И вот я думаю, что Вторую мировую войну (или как там ее у нас называют, намеренно упрощая ее суть) пора забывать. Ничего ужасного в этом нет: у нас же нет живой национальной памяти о Первой мировой войне или о войнах с Наполеоном — и мы не видим здесь никакого кощунства и оскорбления предков. Конечно, те немногие из нас, у кого есть живая память или же научное знание о войне, пусть хранят их и дальше. Но всех остальных бессмысленно «просвещать», искусственно напоминать им то, чего они не могут помнить, — пусть лучше забывают то, что они принимали за реальную память. Пусть эта война будет заархивирована, и сведения о ней останутся в архиве. Архив — это уже не память в строгом смысле слова, потому что это ничья память, никем не ощущаемая как своя.
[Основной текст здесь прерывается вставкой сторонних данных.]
import Summits.RiemannHypothesis.RiemannHypothesis.Theorems.SemilocalNegCertSeventyOneKinked2150
import HarnessLib

/-!
# Semi-local threshold of the `{∞,2,…,71}` form, negative side: `a*({2,…,71}) ≤ 1101 / 512 = 2.150390625` — the wall `q = 73` from a KINKED (piecewise-cubic) witness with slope breaks at the prime-atom images (part 5/30: the kernel facts piece 57 … piece 71 of 415 (imports part 1 only))

Cell `rh-explicit` (HOME `run/shared/lean/pub/rh-explicit/`), seat cc-s2-9 gen3 (HUMAN RULING D-0074 (D5) WEIL data engine; LADDER-RH column WEIL, rung DATA → W-P(P2);
pipeline = cc-s2-4 gen8/gen11's piecewise-witness layer `SemilocalPiecewise{Witness,Increment,IncrementSum,Cert}.lean` + their float finder, every number
re-derived by an independent second engine E2 before filing; gen0/gen2 rows: `SemilocalNegCert{ThirteenKinked1423,…,FiftyThreeKinked2044}*`, capstone `SemilocalKinkedWallOffsets`).
HONEST FRAMING: RH-FREE theorems about the tree's `weilSemilocalThreshold S` of a TRUNCATED Weil form (finitely many places); nothing here bears on the
truth of RH; the lower clause `(log q)/2 ≤ a*(S_q)` at all primes IS RH and is untouched; the SIGN of `δ*(73)` is not claimed.

KINKED row for the wall `q = 73` (`S = {2,…,71}`): at `b = 1101 / 512 = 2.150390625 ≈ a*(S_73) + 0.0051` (DATA, two engines, cc-s2-6/cc-s2-3: `a*(S_73) = 2.1452531`)
the polynomial × indicator class is far from negative (tree row `139/64`, `SemilocalNegCertUptoSeventyOne`, `δ*(73) ≤ 0.0266`), whereas an odd piecewise cubic with slope breaks at the images
`|b − log n|` (rounded to `/1024`) of the atoms `n ∈ {3,5,7,11,13,17,19,23,29,31,37,41,43,47,53,59,61,67,71}` (the odd-prime atoms; all atom images resp. all primes resp. primes + 4 + 9 scanned, kit j257393) is negative by `5.808e-03·‖G‖²`.
Instance: `S = {2, 3, 5, 7, 11, 13, 17, 19, 23, 29, 31, 37, 41, 43, 47, 53, 59, 61, 67, 71}`, `N = 77` (atom table `atomsUptoSeventyOne` / `atomsEnclose_UptoSeventyOne` of `SemilocalNegCertUptoSeventyOne.lean`), 20 pieces of degree ≤ 3, 415 `t`-pieces;
TWO ENGINES on the witness before the kernel: cc-s2-4's float finder `λ_min = -5.8079e-03` and the seat's exact-in-`x` decimal engine E2 `R = -5.8116e-03` (no polar credit);
the exact kernel margin is the certificate's own rational arithmetic (farm report).  ⇒ **`a*({2,…,71}) ≤ 1101 / 512`, `δ*(73) < 0.005161`** (was `0.0266`).
No data is trusted: every bound is a `decide +kernel` fact.  Folklore throughout.
-/

set_option autoImplicit false
set_option linter.dupNamespace false  -- the mandated namespace repeats `RiemannHypothesis`
set_option Elab.async false  -- serialise the kernel facts: in parallel they exhaust the node's per-process heap (cc-s2-4 gen11, CC4-LEAN §16.10)

noncomputable section

open Complex Filter Set MeasureTheory Topology
open scoped Real

namespace Summit.RiemannHypothesis.RiemannHypothesis.Theorems.SemilocalPolyWitness

open MeasureTheory Set Finset Real
open Literature.NumberTheory.LFunctions
open Summit.RiemannHypothesis.RiemannHypothesis.Theorems.MotivicDoor
open Summit.RiemannHypothesis.RiemannHypothesis.Theorems.MotivicDoor.SemilocalThreshold
open Summit.RiemannHypothesis.RiemannHypothesis.Theorems.MotivicDoor.SemilocalMarkov
open LQ

set_option maxHeartbeats 0 in
/-- kernel fact: piece `57` of `certSeventyOneKinked2150`. -/
theorem check_SeventyOneKinked2150_piece57 : certSeventyOneKinked2150.checkPiecePW 57 = true := by
  decide +kernel

set_option maxHeartbeats 0 in
/-- kernel fact: piece `58` of `certSeventyOneKinked2150`. -/
theorem check_SeventyOneKinked2150_piece58 : certSeventyOneKinked2150.checkPiecePW 58 = true := by
  decide +kernel

set_option maxHeartbeats 0 in
/-- kernel fact: piece `59` of `certSeventyOneKinked2150`. -/
theorem check_SeventyOneKinked2150_piece59 : certSeventyOneKinked2150.checkPiecePW 59 = true := by
  decide +kernel

set_option maxHeartbeats 0 in
/-- kernel fact: piece `60` of `certSeventyOneKinked2150`. -/
theorem check_SeventyOneKinked2150_piece60 : certSeventyOneKinked2150.checkPiecePW 60 = true := by
  decide +kernel

set_option maxHeartbeats 0 in
/-- kernel fact: piece `61` of `certSeventyOneKinked2150`. -/
theorem check_SeventyOneKinked2150_piece61 : certSeventyOneKinked2150.checkPiecePW 61 = true := by
  decide +kernel

set_option maxHeartbeats 0 in
/-- kernel fact: piece `62` of `certSeventyOneKinked2150`. -/
theorem check_SeventyOneKinked2150_piece62 : certSeventyOneKinked2150.checkPiecePW 62 = true := by
  decide +kernel

set_option maxHeartbeats 0 in
/-- kernel fact: piece `63` of `certSeventyOneKinked2150`. -/
theorem check_SeventyOneKinked2150_piece63 : certSeventyOneKinked2150.checkPiecePW 63 = true := by
  decide +kernel

set_option maxHeartbeats 0 in
/-- kernel fact: piece `64` of `certSeventyOneKinked2150`. -/
theorem check_SeventyOneKinked2150_piece64 : certSeventyOneKinked2150.checkPiecePW 64 = true := by
  decide +kernel

set_option maxHeartbeats 0 in
/-- kernel fact: piece `65` of `certSeventyOneKinked2150`. -/
theorem check_SeventyOneKinked2150_piece65 : certSeventyOneKinked2150.checkPiecePW 65 = true := by
  decide +kernel

set_option maxHeartbeats 0 in
/-- kernel fact: piece `66` of `certSeventyOneKinked2150`. -/
theorem check_SeventyOneKinked2150_piece66 : certSeventyOneKinked2150.checkPiecePW 66 = true := by
  decide +kernel

set_option maxHeartbeats 0 in
/-- kernel fact: piece `67` of `certSeventyOneKinked2150`. -/
theorem check_SeventyOneKinked2150_piece67 : certSeventyOneKinked2150.checkPiecePW 67 = true := by
  decide +kernel

set_option maxHeartbeats 0 in
/-- kernel fact: piece `68` of `certSeventyOneKinked2150`. -/
theorem check_SeventyOneKinked2150_piece68 : certSeventyOneKinked2150.checkPiecePW 68 = true := by
  decide +kernel

set_option maxHeartbeats 0 in
/-- kernel fact: piece `69` of `certSeventyOneKinked2150`. -/
theorem check_SeventyOneKinked2150_piece69 : certSeventyOneKinked2150.checkPiecePW 69 = true := by
  decide +kernel

set_option maxHeartbeats 0 in
/-- kernel fact: piece `70` of `certSeventyOneKinked2150`. -/
theorem check_SeventyOneKinked2150_piece70 : certSeventyOneKinked2150.checkPiecePW 70 = true := by
  decide +kernel

set_option maxHeartbeats 0 in
/-- kernel fact: piece `71` of `certSeventyOneKinked2150`. -/
theorem check_SeventyOneKinked2150_piece71 : certSeventyOneKinked2150.checkPiecePW 71 = true := by
  decide +kernel

end Summit.RiemannHypothesis.RiemannHypothesis.Theorems.SemilocalPolyWitness

end
-- `LowerGivenBoundedSiegelGlue` holds: proved by `Summit.Parity.GeneralizedHardyLittlewood.Theses.SiegelSpectrumSplit.lowerGivenBoundedSiegelGlue_holds` (its module imports this route file, so no `_holds` link can be stated here).

/-- item stmt-Parity-32327 · aside · rank 9 · open · by planner
[aside] NECESSARY-CONSEQUENCE NOTCH beneath FixedLower (stmt-Parity-26863), catalogued per operator
ruling 2026-08-30T10:55Z (bookkeeping item under the existing leaf; support/aside, not crux; never
staffed, zero distance credit). «DecadeStep»: for every N there are CONSECUTIVE primes N ≤ p < q
with p ≡ 1, q ≡ 3 (mod 10) — the literal (10; 1, 3) instance of the Lemke Oliver–Soundararajan
consecutive-residue conjecture; FixedLower ⟹ DecadeStep via prime quadruplets (n, n+2, n+6, n+8), n
≡ 1 mod 10 (lens-3 g7 kernel ConsecutivePrimeWords.lean sha16 4ac097f5b63f2461,
decadeStep_of_fixedLower; critic CLEARED row 79 as axis registration «residue words of consecutive
primes»). Why it might be out of reach: no specific non-constant residue word of consecutive primes
is known to occur infinitely often (Shiu 2000 gives constant words only; Maynard 2016 gives words
avoiding patterns, not prescribing consecutive ones). Sources: arXiv:2409.12819 p.3;
LemkeOliverSoundararajan2016 (PNAS 113); Shiu2000. -/
@[route_item "route-Parity-SiegelSpectrumSplit"]
def DecadeStep : Prop :=
  ∀ N : ℕ, ∃ p q : ℕ, N ≤ p ∧ p < q ∧ p.Prime ∧ q.Prime ∧ (∀ m : ℕ, p < m → m < q → ¬ m.Prime) ∧ p % 10 = 1 ∧ q % 10 = 3
/-- **THE TYPED Def. 4.1.1 (1) OVER `V♭`, FOR ANY UNTILT `W` RECEIVING `V` ISOMETRICALLY** (`#W = #V`): all five instance slots
of the tilt base at `F := ATS1.tilt V` are E-t10's hypothesis-free terms (as in `ArithHolStructure.ofTilt`); `tiltIso : W♭ ≃+* V♭` is
the ABSTRACT Steinitz isomorphism (`nonempty_ringEquiv_tilt_of_mk_eq`); `sharp := φ ∘ ♯_V : V♭ → V ↪ W` is multiplicative and ISOMETRIC INTO
`W` (E-t10's `tiltMonoidDatum V`, then the isometric `φ`). Every field of p431050's structure is supplied AS TYPED — although for
`W ≠` an untilt of `V♭` (e.g. `W = 𝔾`, `V = ℂ_p`, §1) no isometry `W♭ ≅ V♭` exists: the typed datum (p431050 reading note (e),
merge-debt M-t10-1) does not record that `sharp` untilts `tiltIso`. CONSTRUCTED; a calibration of the typing, no claim of Joshi's used
or asserted. [claim: Joshi2021ATS1, status: disputed] -/
def ofIsometricEmbedding (V W : Untilt p) (hVW : #W.K = #V.K) (φ : V.K →+* W.K)
    (hφ : ∀ x, ‖φ x‖ = ‖x‖) (emb : X.K →+* W.K) (h : Continuous fun x : ℚ_[p] => emb (algebraMap ℚ_[p] X.K x))
    (b : A.BasePt W emb) :
    letI := normedFieldTilt V
    haveI := completeSpace_tilt V
    haveI := isUltrametricDist_tilt V
    haveI := isAlgClosed_normedFieldTilt V
    haveI := charP_normedFieldTilt V
    ArithHolStructure X A (tilt V) :=
  letI := normedFieldTilt V
  haveI := completeSpace_tilt V
  haveI := isUltrametricDist_tilt V
  haveI := isAlgClosed_normedFieldTilt V
  haveI := charP_normedFieldTilt V
  { U := W
    emb := emb
    continuous_emb := h
    tiltIso := Classical.choice (nonempty_ringEquiv_tilt_of_mk_eq W V hVW)
    sharp := φ.toMonoidWithZeroHom.comp (tiltMonoidDatum V).sharpHom
    norm_sharp := fun y => by
      change ‖φ ((tiltMonoidDatum V).sharpHom y)‖ = _
      rw [hφ]
      exact (tiltMonoidDatum V).norm_sharpHom y
    basePt := b }

/-- Its untilt is `W`. [folklore] -/
theorem ofIsometricEmbedding_U (V W : Untilt p) (hVW : #W.K = #V.K) (φ : V.K →+* W.K)
    (hφ : ∀ x, ‖φ x‖ = ‖x‖) (emb : X.K →+* W.K) (h : Continuous fun x : ℚ_[p] => emb (algebraMap ℚ_[p] X.K x))
    (b : A.BasePt W emb) :
    letI := normedFieldTilt V
    haveI := completeSpace_tilt V
    haveI := isUltrametricDist_tilt V
    haveI := isAlgClosed_normedFieldTilt V
    haveI := charP_normedFieldTilt V
    (ofIsometricEmbedding V W hVW φ hφ emb h b).U = W := rfl

/-- **`SameValueGroup` of the typed structure holds IFF `W` and `V` have the same value set** (`range_norm_tilt_eq V`): p431050's
claim-def Prop. 4.1.7 (1) «same value groups as that of F», read on `ofIsometricEmbedding`. [folklore] -/
theorem sameValueGroup_ofIsometricEmbedding_iff (V W : Untilt p) (hVW : #W.K = #V.K) (φ : V.K →+* W.K)
    (hφ : ∀ x, ‖φ x‖ = ‖x‖) (emb : X.K →+* W.K) (h : Continuous fun x : ℚ_[p] => emb (algebraMap ℚ_[p] X.K x))
    (b : A.BasePt W emb) :
    letI := normedFieldTilt V
    haveI := completeSpace_tilt V
    haveI := isUltrametricDist_tilt V
    haveI := isAlgClosed_normedFieldTilt V
    haveI := charP_normedFieldTilt V
    (ofIsometricEmbedding V W hVW φ hφ emb h b).SameValueGroup ↔
      Set.range (fun a : W.K => ‖a‖) = Set.range (fun a : V.K => ‖a‖) := by
  show Set.range (fun a : W.K => ‖a‖) = Set.range (fun y : tilt V => letI := normedFieldTilt V; ‖y‖) ↔ _
  rw [range_norm_tilt_eq V]

/-- **If `W` and `V` have different value sets, the typed `tiltIso : W♭ ≃+* V♭` is NOT an isometry** — by E-t10's
`sameValueGroup_of_tiltIso_isometry` (an isometric `tiltIso` would give `SameValueGroup`): E-t10's sufficient condition for
Prop. 4.1.7 (1) is exactly what the abstract Steinitz datum lacks. [folklore] -/
theorem not_isometry_tiltIso_ofIsometricEmbedding (V W : Untilt p) (hVW : #W.K = #V.K) (φ : V.K →+* W.K)
    (hφ : ∀ x, ‖φ x‖ = ‖x‖) (emb : X.K →+* W.K) (h : Continuous fun x : ℚ_[p] => emb (algebraMap ℚ_[p] X.K x))
    (b : A.BasePt W emb) (hne : Set.range (fun a : W.K => ‖a‖) ≠ Set.range (fun a : V.K => ‖a‖)) :
    letI := normedFieldTilt V
    haveI := completeSpace_tilt V
    haveI := isUltrametricDist_tilt V
    haveI := isAlgClosed_normedFieldTilt V
    haveI := charP_normedFieldTilt V
    ¬ ∀ y : tilt W, ‖(ofIsometricEmbedding V W hVW φ hφ emb h b).tiltIso y‖ = (letI := normedFieldTilt W; ‖y‖) :=
  fun hiso =>
  letI := normedFieldTilt V
  haveI := completeSpace_tilt V
  haveI := isUltrametricDist_tilt V
  haveI := isAlgClosed_normedFieldTilt V
  haveI := charP_normedFieldTilt V
  hne ((sameValueGroup_ofIsometricEmbedding_iff V W hVW φ hφ emb h b).1
    (ArithHolStructure.sameValueGroup_of_tiltIso_isometry _ hiso))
Попав в архив, она в буквальном смысле «принадлежит истории», науке, ее больше не помнят, не переживают, а лишь изучают. И прав Рикер: не сумев так сознательно, уважительно (да-да!) забыть войну, не удается помириться не то что с былыми врагами, но и с былыми союзниками — и даже с былыми «братскими народами», о чем напомнил нам прошедший год.